According to Halliday (as cited in McCarthy, 1991):

   Alternatively, the theme can be seen as the point of departure of
   the message. For the moment, we shall take as the theme of a clause
   the subject noun-phrase, or if this is not initial, then we shall
   include whatever comes before it. (p. 52)


Types of Progressions for Theme and Rheme Analysis

While analyzing theme and rheme, it is important to study the different categories used when describing these patterns in order to identify the different ways to organize speech. For example, this organization could have a simple linear progression, constant progression, derived, and split progression.

Simple linear progression is evident when an item of the rheme becomes the theme of the subsequent clause. Regarding constant progression, it is clearly seen when analyzing clauses where theme becomes the theme of another clause. Derived hyperthematic progression appears when the theme in a clause is different but both derive and refer to the main theme. Finally, split progression can be identified when the rheme of the first theme is divided into two items; each item is taken as the theme of the subsequent clauses.

Lexical Density

Lexical density is another feature to take into account when analyzing texts. This concept is very important for this study since it offered the research group information as to the importance and influence technical words have on students' reading comprehension process.

Lexical density is a very important aspect to consider when selecting texts or materials with which to teach reading. It refers to the amount of words given in texts for students to process. According to Lewis (1996) "written language achieves lexical density, and the resultant density of information, by using a relatively high proportion of complex noun phrases and subordinate clauses" (p. 100). Due to the variety of language choices such as technical words, formal language, and so on, written language becomes complex in terms of structures. Thus, when reading, we find clauses full of nouns, adjectives and verbs that together require high levels of reading comprehension to understand in detail and find out the intention of those choices.

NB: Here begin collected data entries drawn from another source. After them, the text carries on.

/-- **Symmetry.** If the eventual window bound holds for `F` on the tilt range `b`, it holds for
`−F` on the same range. -/
theorem windowGood_neg : ∀ (σ a₀ θ₀ : ℝ) (u₀ : V3)
    (Φ : (N : ℕ) → HardSphereFlow (Torus.geometry (Fin 3)) (hsDiameter σ N) (N + 1))
    {F : T3 × V3 → ℝ} {b : ℝ},
    (∀ β : ℝ, |β| ≤ b → ∀ ε : ℝ, 0 < ε → ∃ τ₀ : ℝ, 0 < τ₀ ∧ ∀ τ : ℝ, τ₀ ≤ τ →
      ∃ N₀ : ℕ, ∀ N : ℕ, N₀ ≤ N →
        ∫⁻ z, ENNReal.ofReal (Real.exp (β * ∑ i : Fin (N + 1),
            (τ * ((N : ℝ) + 1) ^ (-(1 / 3 : ℝ)))⁻¹ *
              ∫ r in (0 : ℝ)..(τ * ((N : ℝ) + 1) ^ (-(1 / 3 : ℝ))), F (((Φ N).flow r z) i)))
          ∂(localGibbsLaw σ (fun _ => a₀) (fun _ => u₀) (fun _ => θ₀) N (Φ N)) ≤
          ENNReal.ofReal (Real.exp (ε * ((N : ℝ) + 1)))) →
    ∀ β : ℝ, |β| ≤ b → ∀ ε : ℝ, 0 < ε → ∃ τ₀ : ℝ, 0 < τ₀ ∧ ∀ τ : ℝ, τ₀ ≤ τ →
      ∃ N₀ : ℕ, ∀ N : ℕ, N₀ ≤ N →
        ∫⁻ z, ENNReal.ofReal (Real.exp (β * ∑ i : Fin (N + 1),
            (τ * ((N : ℝ) + 1) ^ (-(1 / 3 : ℝ)))⁻¹ *
              ∫ r in (0 : ℝ)..(τ * ((N : ℝ) + 1) ^ (-(1 / 3 : ℝ))), -F (((Φ N).flow r z) i)))
          ∂(localGibbsLaw σ (fun _ => a₀) (fun _ => u₀) (fun _ => θ₀) N (Φ N)) ≤
          ENNReal.ofReal (Real.exp (ε * ((N : ℝ) + 1))) := by
  intro σ a₀ θ₀ u₀ Φ F b h β hβ ε hε
  have hβ' : |-β| ≤ b := by rwa [abs_neg]
  obtain ⟨τ₀, hτ₀, H⟩ := h (-β) hβ' ε hε
  refine ⟨τ₀, hτ₀, fun τ hτ => ?_⟩
  obtain ⟨N₀, hN⟩ := H τ hτ
  refine ⟨N₀, fun N hNN => ?_⟩
  have e : ∀ z : Config (N + 1) (Fin 3) T3, β * ∑ i : Fin (N + 1),
      (τ * ((N : ℝ) + 1) ^ (-(1 / 3 : ℝ)))⁻¹ *
        ∫ r in (0 : ℝ)..(τ * ((N : ℝ) + 1) ^ (-(1 / 3 : ℝ))), -F (((Φ N).flow r z) i) =
      -β * ∑ i : Fin (N + 1), (τ * ((N : ℝ) + 1) ^ (-(1 / 3 : ℝ)))⁻¹ *
        ∫ r in (0 : ℝ)..(τ * ((N : ℝ) + 1) ^ (-(1 / 3 : ℝ))), F (((Φ N).flow r z) i) := by
    intro z
    simp_rw [intervalIntegral.integral_neg]
    rw [Finset.mul_sum, Finset.mul_sum]
    refine Finset.sum_congr rfl fun i _ => ?_
    ring
  simp_rw [e]
  exact hN N hNN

Systemic Functional Linguistics

Systemic functional linguistics has been a well-known term since the 1950s due to the influence in the process of analyzing texts. SFL is primarily concerned with people using the language to construct or interpret meaning. People cannot achieve a communicative purpose if words are not addressing specific cultural or contextual issues. Thus, language is seen as a social means to help humans convey meaning, but this meaning cannot be achieved if words are conveyed in isolation. As a result, we need contexts or situations in which more sentences and words can be placed so that readers can understand the reasoning behind utterances and words. According to Malinowski (as cited in Martin, 1984), "you cannot understand the meaning of what someone says or writes unless you know something about the context in which it is embedded" (p. 14). This assumption is very important since it highlights relevant issues regarding teachers' roles in the learning process. It is necessary to involve students in the analysis of language in contexts so that they learn how language achieves communicative objectives by seeing it playing useful roles in situations where culture and context are key issues. Additionally, it is fundamental to teach students that each situation requires variety and different language choices according to the purpose of the conversation and the context provided.

Therefore, SFL studies language in context in terms of field, tenor, and mode. Field refers to the subject matter of discussion at any situation. It answers questions such as "what is going on in the text," and "what are people doing". According to Martin (1984), "examples of fields are activities such as tennis, opera, linguistics, cooking, building constructions, farming, and so on" (p. 16). In contrast, tenor refers to relationships of main characters and roles of people in social status. It is concerned with the study of people positions in the world in terms of knowledge, studies, professions, and so forth. As Halliday and Hasan (1989) pointed out, tenor "refers to who is taking part, to the nature of the participants, their statuses and roles: what kinds of role relationship obtain among the participants" (p. 13). In terms of mode, it concerns the idea of channel of communication. Mode of discourse can be by both written and oral means. Nowadays, we have a variety of channels such as Facebook, blogs, Skype, email, telephone, cell-phone, videos, films, etc. Following Halliday and Hasan's definition: "Mode of discourse refers to what part language is playing, what it is that the participants are expecting the language to do for them in the situation: the symbolic organization of the text" (p. 13).

Teaching Reading

Teaching reading requires teachers to be acquainted with several theories and methods in order to be able to help learners acquire effective reading practices. Among the approaches used to teach reading we can highlight the top-down and bottom-up approaches. The former is described as "The approach where readers begin with a general sense of the meaning of a reading passage and use their general knowledge of the world and then predictability of grammar patterns to guess the meaning of unfamiliar words" (Horwitz, 2008, p. 118).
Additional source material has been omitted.